Early thinning can increase fruit size and yield. Research in California has shown that high spring temperatures strongly influence the rate of fruit development and can result in smaller fruit sizes and less yield, Reighard said. Large fruit size has been hard to achieve in hot climates.

“Factors that slow down rates of fruit development extend the period of time that the plant has to supply potential fruit growth demands (carbohydrates, water, and minerals) and thus can lead to larger fruit size and yield,” Reighard said. Growers can use that information to decide how hard they need to thin so the remaining peaches will size well.

“In the Southeast, our traditional vase-shaped geometry is not conducive to mechanization,” he said.
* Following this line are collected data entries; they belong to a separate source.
import Literature.IUT.HodgeArakelov.PlusMinusTowerStableCurveBridgeH25Datum
import Literature.IUT.HodgeArakelov.LabelClassesOfCuspsR2

/-!
# [IUTchII] Cor 2.4 (i), input (A) at the node's `Π_v`-cuspidal `I_t`: route 2 (`h25_piV`) WITHOUT the refuted `Def23_ii` — repair file

S. Mochizuki, *Inter-universal Teichmüller theory II*, kurims manuscript (Dec. 2020), §2, Def 2.3 (ii) p. 68 l. 4–9,
Cor 2.4 (i) pp. 69–71; *Inter-universal Teichmüller theory I*, Prop 2.4 (i)/(iii) pp. 50–51, Cor 2.5 p. 51
([IUTchII] Cor 2.4 (i), kurims pp.69-71) [claim: Mochizuki2012, status: disputed] (D-0012 claim key; series DISPUTED;
every [IUTchI]/[IUTchII] input below is a HYPOTHESIS, named by the tree's typed predicates; nothing printed is asserted).

PROOF-ONLY repair companion (abc-iut cell, wave 5, seat abc-iut-w5-d132; no definitions) of abc-iut-w5-d121's
`PlusMinusTowerStableCurveBridgeH25.lean` (p413689) / `…H25Datum.lean` (p414707).  FINDING (RQ7 second pass of
p413689/p414707): their theorems `inputA1_of_prop24i`, `h25_piV`, `h25_piV_of_prop24iii`, `inputA1_of_proSigmaPart`,
`h25_piV_of_proSigmaPart(_of_prop24iii)` take the hypothesis `hrel : Def23_ii C W.piV W.piPM` — abc-iut-L6-t1's ORIGINAL
rendering of Def 2.3 (ii), whose THIRD conjunct ("the cuspidal inertia groups of `Π_⊇` are the `Π_⊇`-conjugates of the
NORMALISERS IN `Π_⊇` of those of `Π_⊆`") is FALSE at the intended model (in the arithmetic `Π^±_v` the normaliser of a
cuspidal inertia group is its decomposition group: finding T1-F9 of abc-iut-L6-t19, repaired as `Def23_ii'` in
`LabelClassesOfCuspsR2.lean`, normaliser taken in `Δ_⊇`).  The proofs use ONLY the (true) second conjunct
(`hrel.2.1`: "`I = I' ∩ Π_v`, of finite index in a cuspidal inertia group `I'` of `Π^±_v`", p. 68 l. 4–6), but AS
TYPED the theorems cannot be instantiated at the model (their hypothesis is unsatisfiable there), i.e. route 2 of
MERGE-MAP DD1 is vacuous as filed.  REPAIR (here): the same theorems over the clause actually used —

* `StableCurveAgreement.inputA1_of_proSigmaPart'` / `h25_piV'` / `h25_piV'_of_prop24iii` — hypothesis
  `hrel₂ : ∀ I, C.IsCuspidalInertia W.piV I → ∃ I', C.IsCuspidalInertia W.piPM I' ∧ ((I' ⊓ W.piV).subgroupOf I').FiniteIndex
  ∧ I = I' ⊓ W.piV` (Def 2.3 (ii) second sentence, forward direction), everything else as in p414707 (B13 agreement,
  `D.Prop24i`, normal terminality / `D.Prop24iii`, per-cusp pro-`Σ` datum `hPx`, `Π^tp_{X_v}` Hausdorff); proof =
  abc-iut-w5-d121's, verbatim up to the first line.  PROVED.
* `h25_piV'_of_def23ii'` — the same from the REPAIRED named statement `Def23_ii' C W.piV W.piPM` (its conjunct 2).
  (From the original `Def23_ii` one recovers abc-iut-w5-d121's `h25_piV_of_proSigmaPart_of_prop24iii` verbatim, by
  `fun I hI => (hrel.2.1 I).mp hI` — not restated here.)

Typed ≠ proved; no side is taken on [IUTchIII] Cor 3.12.
-/

namespace Literature.IUT.HodgeArakelov

open Literature.IUT.HodgeTheaters
open Literature.AnabelianGeometry.AbsoluteAnabelian (IsNormallyTerminal)
open Literature.AnabelianGeometry.SemiGraphs (IsProSigma)
open scoped Pointwise

universe u

variable {S : BadPlaceSetting.{u}} {P : TopGroup.{u}} {T : TemperedCoverings S P}

namespace PlusMinusTower

namespace StableCurveAgreement

variable {W : PlusMinusTower T} {C : CuspidalInertiaData W} {D : StableCurveTemperedData.{u}}

/-- **IUTchI:Cor2.5** (kurims p.51) **Input (A1) of [IUTchII] Cor 2.4 (i) at the node's `Π_v`-cuspidal inertia group — over the
clause of Def 2.3 (ii) actually used.**  For `I ⊆ Π_v` cuspidal OF `Π_v` and `γ ∈ Π̂^±_v`: `I ⊆ (Π^±_v)^γ ⟹ (Π^±_v)^γ = Π^±_v`.
HYPOTHESES (named, none asserted): the B13 agreement `A`; [IUTchI] Prop 2.4 (i) for `X_v` (`D.Prop24i`); the SECOND
sentence of [IUTchII] Def 2.3 (ii) p. 68 for `Π_v ⊆ Π^±_v`, forward direction (`hrel₂`: "`I = I' ∩ Π_v`, of finite index
in a cuspidal inertia group `I'` of `Π^±_v`" — conjunct 2 of both `Def23_ii` and the repaired `Def23_ii'`); the per-cusp
pro-`Σ` datum `hPx`; `Π^tp_{X_v}` Hausdorff.  Proof: abc-iut-w5-d121's `inputA1_of_proSigmaPart` (p414707) verbatim after
its first line. PROVED. [claim: Mochizuki2012, status: disputed] -/
theorem inputA1_of_proSigmaPart' [T2Space D.PiTp] (A : StableCurveAgreement W C D) (h24i : D.Prop24i)
    (hrel₂ : ∀ I, C.IsCuspidalInertia W.piV I →
      ∃ I', C.IsCuspidalInertia W.piPM I' ∧ ((I' ⊓ W.piV).subgroupOf I').FiniteIndex ∧ I = I' ⊓ W.piV)
    (hPx : ∀ x : D.Cusp, ∃ Q : Subgroup D.DeltaTp, Q ≤ D.inertiaTp x ∧ IsCompact (Q : Set D.DeltaTp) ∧
      (Q : Set D.DeltaTp).Infinite ∧ IsProSigma D.graph.Sigma Q ∧ TotallyDisconnectedSpace Q)
    {I : Subgroup W.Corhat} (hI : C.IsCuspidalInertia W.piV I) :
    ∀ γ : W.Corhat, γ ∈ W.pmHat → I ≤ W.piPM.map (MulAut.conj γ).toMonoidHom →
      W.piPM.map (MulAut.conj γ).toMonoidHom = W.piPM := by
  intro γ hγ hc
  -- Def 2.3 (ii), second sentence: `I = I' ∩ Π_v`, finite index in a cuspidal inertia group `I'` of `Π^±_v`
  obtain ⟨I', hI', hfi, rfl⟩ := hrel₂ I hI
  -- the agreement: `I' ⊆ Π^±_v` is carried onto a `Π^tp_{X_v}`-conjugate of some `I_x`
  obtain ⟨hI'pm, x, t, hK⟩ := (A.inertia_iff I').mp hI'
  have hI'hat : I' ≤ W.pmHat := hI'pm.trans W.emb_le_pmHat
  set g : D.PiHat := A.eHat ⟨γ, hγ⟩ with hg
  -- the homomorphism `d ↦ ι(t d t⁻¹)` on `Δ^tp_{X_v}`
  set f : D.DeltaTp →* D.PiHat := (D.ιX.comp (MulAut.conj t).toMonoidHom).comp D.DeltaTp.subtype with hf
  have hKf : (MulAut.conj t • (D.inertiaTp x).map D.DeltaTp.subtype).map D.ιX = (D.inertiaTp x).map f := by
    ext y
    simp only [hf, Subgroup.mem_map, MonoidHom.coe_comp, Function.comp_apply, Subgroup.coe_subtype,
      MulEquiv.coe_toMonoidHom, MulAut.conj_apply, Subgroup.mem_pointwise_smul_iff_inv_smul_mem,
      MulAut.smul_def, MulAut.conj_inv_apply]
    constructor
    · rintro ⟨z, ⟨p, hp, hpz⟩, rfl⟩
      refine ⟨p, hp, ?_⟩
      have e : (p : D.PiTp) = t⁻¹ * z * t := hpz
      rw [e]; congr 1; group
    · rintro ⟨p, hp, rfl⟩
      exact ⟨t * (p : D.PiTp) * t⁻¹, ⟨p, hp, by group⟩, rfl⟩
  set J : Subgroup D.PiHat := ((I' ⊓ W.piV).subgroupOf W.pmHat).map A.eHat.toMonoidHom with hJ
  -- `J ⊆ f(I_x)`, of finite index
  have hJfi : J.relIndex ((D.inertiaTp x).map f) ≠ 0 := by
    rw [← hKf, hJ, ← hK, Subgroup.relIndex_map_map_of_injective _ _ A.eHat.injective,
      Subgroup.relIndex_subgroupOf hI'hat]
    exact hfi.index_ne_zero
  -- `J ⊆ (Π^tp_{X_v})^g`, transported from `I' ∩ Π_v ⊆ (Π^±_v)^γ`
  have hJg : J ≤ MulAut.conj g • D.ιX.range := by
    rintro _ ⟨q, hq, rfl⟩
    have hqI : (q : W.Corhat) ∈ I' ⊓ W.piV := Subgroup.mem_subgroupOf.mp hq
    have hq' : γ⁻¹ * (q : W.Corhat) * γ ∈ W.piPM := by
      have := hc hqI
      rwa [Subgroup.mem_map_equiv, MulAut.conj_symm_apply] at this
    rw [Subgroup.mem_pointwise_smul_iff_inv_smul_mem, MulAut.smul_def, MulAut.conj_inv_apply,
      MulEquiv.coe_toMonoidHom, hg, ← A.eHat_conj_inv hγ q.2]
    exact (A.mem_piPM_iff ⟨_, _⟩).mp hq'
  -- the pro-`Σ` part of `I_x`, cut down to `J`, then Prop 2.4 (i)
  obtain ⟨P₀, hP₀I, hP₀c, hP₀inf, hP₀S, hP₀td⟩ := hPx x
  obtain ⟨Q, -, hQJ, hQc, hQne, hQS⟩ :=
    Subgroup.exists_proSigma_le_map_le_of_relIndex (D.inertiaTp x) P₀ hP₀I hP₀c hP₀inf hP₀S hP₀td f J hJfi
  have hQf : (MulAut.conj t • Q.map D.DeltaTp.subtype).map D.ιX = Q.map f := by
    ext y
    simp only [hf, Subgroup.mem_map, MonoidHom.coe_comp, Function.comp_apply, Subgroup.coe_subtype,
      MulEquiv.coe_toMonoidHom, MulAut.conj_apply, Subgroup.mem_pointwise_smul_iff_inv_smul_mem,
      MulAut.smul_def, MulAut.conj_inv_apply]
    constructor
    · rintro ⟨z, ⟨p, hp, hpz⟩, rfl⟩
      refine ⟨p, hp, ?_⟩
      have e : (p : D.PiTp) = t⁻¹ * z * t := hpz
      rw [e]; congr 1; group
    · rintro ⟨p, hp, rfl⟩
      exact ⟨t * (p : D.PiTp) * t⁻¹, ⟨p, hp, by group⟩, rfl⟩
  have heq : MulAut.conj g • D.ιX.range = D.ιX.range :=
    D.conj_range_eq_of_conj_proSigma_le h24i Q hQc hQne hQS t g (hQf ▸ hQJ.trans hJg)
  exact (A.conj_piPM_eq_iff hγ).mpr heq

/-- **IUTchII:Cor2.4(i)** (kurims p.70 l.−3) **The binder `h25` of `cor24_i_of_inputs` at the node's `Π_v`-cuspidal `I`,
over the clause of Def 2.3 (ii) actually used** ("by [IUTchI], Corollary 2.5 [cf. also [IUTchI], Remark 2.5.2], the
inclusion `I^{γ'}_t ⊆ Π^±_{v□} ⊆ Π^±_v` implies that `γ' ∈ Δ^±_v`"): for `γ' ∈ Δ̂^±_v`, `I^{γ'} ⊆ Π^±_v ⟹ γ' ∈ Π^±_v`.
From `inputA1_of_proSigmaPart'` (at `γ'⁻¹`) and abc-iut-w5-d121's `inputA2_of_normallyTerminal`.  PROVED.
[claim: Mochizuki2012, status: disputed] -/
theorem h25_piV' [T2Space D.PiTp] (A : StableCurveAgreement W C D) (h24i : D.Prop24i)
    (hNT : IsNormallyTerminal D.ιX.range)
    (hrel₂ : ∀ I, C.IsCuspidalInertia W.piV I →
      ∃ I', C.IsCuspidalInertia W.piPM I' ∧ ((I' ⊓ W.piV).subgroupOf I').FiniteIndex ∧ I = I' ⊓ W.piV)
    (hPx : ∀ x : D.Cusp, ∃ Q : Subgroup D.DeltaTp, Q ≤ D.inertiaTp x ∧ IsCompact (Q : Set D.DeltaTp) ∧
      (Q : Set D.DeltaTp).Infinite ∧ IsProSigma D.graph.Sigma Q ∧ TotallyDisconnectedSpace Q)
    {I : Subgroup W.Corhat} (hI : C.IsCuspidalInertia W.piV I) :
    ∀ γ' : W.Corhat, γ' ∈ W.pmHat ⊓ W.aug.ker →
      I.map (MulAut.conj γ').toMonoidHom ≤ W.piPM → γ' ∈ W.piPM := by
  intro γ' hγ' hc
  have hγ'hat : γ'⁻¹ ∈ W.pmHat := W.pmHat.inv_mem (Subgroup.mem_inf.mp hγ').1
  have hI' : I ≤ W.piPM.map (MulAut.conj γ'⁻¹).toMonoidHom := by
    intro x hx
    rw [Subgroup.mem_map_equiv, MulAut.conj_symm_apply, inv_inv]
    exact hc ⟨x, hx, rfl⟩
  have hE := A.inputA1_of_proSigmaPart' h24i hrel₂ hPx hI γ'⁻¹ hγ'hat hI'
  exact (Subgroup.inv_mem_iff W.piPM).mp (A.inputA2_of_normallyTerminal hNT γ'⁻¹ hγ'hat hE)

/-- **IUTchII:Cor2.4(i)** (kurims pp.70–71) `h25_piV'` with the normal terminality supplied by abc-iut-L5-t1's typed [IUTchI]
Prop 2.4 (iii) (`D.Prop24iii`). PROVED. [claim: Mochizuki2012, status: disputed] -/
theorem h25_piV'_of_prop24iii [T2Space D.PiTp] (A : StableCurveAgreement W C D) (h24i : D.Prop24i)
    (h24iii : D.Prop24iii)
    (hrel₂ : ∀ I, C.IsCuspidalInertia W.piV I →
      ∃ I', C.IsCuspidalInertia W.piPM I' ∧ ((I' ⊓ W.piV).subgroupOf I').FiniteIndex ∧ I = I' ⊓ W.piV)
    (hPx : ∀ x : D.Cusp, ∃ Q : Subgroup D.DeltaTp, Q ≤ D.inertiaTp x ∧ IsCompact (Q : Set D.DeltaTp) ∧
      (Q : Set D.DeltaTp).Infinite ∧ IsProSigma D.graph.Sigma Q ∧ TotallyDisconnectedSpace Q)
    {I : Subgroup W.Corhat} (hI : C.IsCuspidalInertia W.piV I) :
    ∀ γ' : W.Corhat, γ' ∈ W.pmHat ⊓ W.aug.ker →
      I.map (MulAut.conj γ').toMonoidHom ≤ W.piPM → γ' ∈ W.piPM :=
  A.h25_piV' h24i h24iii.pi.isNormallyTerminal hrel₂ hPx hI

/-- **IUTchII:Def2.3(ii)′** (kurims p.68) — `h25` at the node's `Π_v`-cuspidal `I` from the REPAIRED named statement `Def23_ii' C W.piV W.piPM`
(abc-iut-L6-t19, `LabelClassesOfCuspsR2.lean`; conjunct 2 is what is used), together with the B13 agreement,
`D.Prop24i`, `D.Prop24iii` and the per-cusp pro-`Σ` datum — the NON-VACUOUS form of route 2. PROVED.
[claim: Mochizuki2012, status: disputed] -/
theorem h25_piV'_of_def23ii' [T2Space D.PiTp] (A : StableCurveAgreement W C D) (h24i : D.Prop24i)
    (h24iii : D.Prop24iii) (hrel' : Def23_ii' C W.piV W.piPM)
    (hPx : ∀ x : D.Cusp, ∃ Q : Subgroup D.DeltaTp, Q ≤ D.inertiaTp x ∧ IsCompact (Q : Set D.DeltaTp) ∧
      (Q : Set D.DeltaTp).Infinite ∧ IsProSigma D.graph.Sigma Q ∧ TotallyDisconnectedSpace Q)
    {I : Subgroup W.Corhat} (hI : C.IsCuspidalInertia W.piV I) :
    ∀ γ' : W.Corhat, γ' ∈ W.pmHat ⊓ W.aug.ker →
      I.map (MulAut.conj γ').toMonoidHom ≤ W.piPM → γ' ∈ W.piPM :=
  A.h25_piV'_of_prop24iii h24i h24iii (fun I hI => (hrel'.2.1 I).mp hI) hPx hI

end StableCurveAgreement

end PlusMinusTower

end Literature.IUT.HodgeArakelov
As in the Mid-Atlantic states, growers are looking at taller trees, more upright trees, and at working from platforms to prune, thin, and harvest.

More challenges

In his talk, Reighard ran short of time long before he ran out of challenges to talk about.

Brown rot is a problem in the hot, humid Southeast, and the causative organism quickly becomes resistant to fungicides. Clemson researchers have developed a quick test so growers can determine which fungicides will still do the job.

Reighard and his Clemson associate, peach breeder Dr. Ksenija Gasic, are both participants in the RosBREED project, which is focusing on finding genetic markers for important peach traits. Bacterial spot resistance is one of them, and Reighard believes the work will accelerate breeding for resistant varieties.

New discoveries in the way genes function promise to help peach breeders develop varieties that have interesting new flavors and aromas as well as the traditional quality traits such as color, sweetness, and firmness.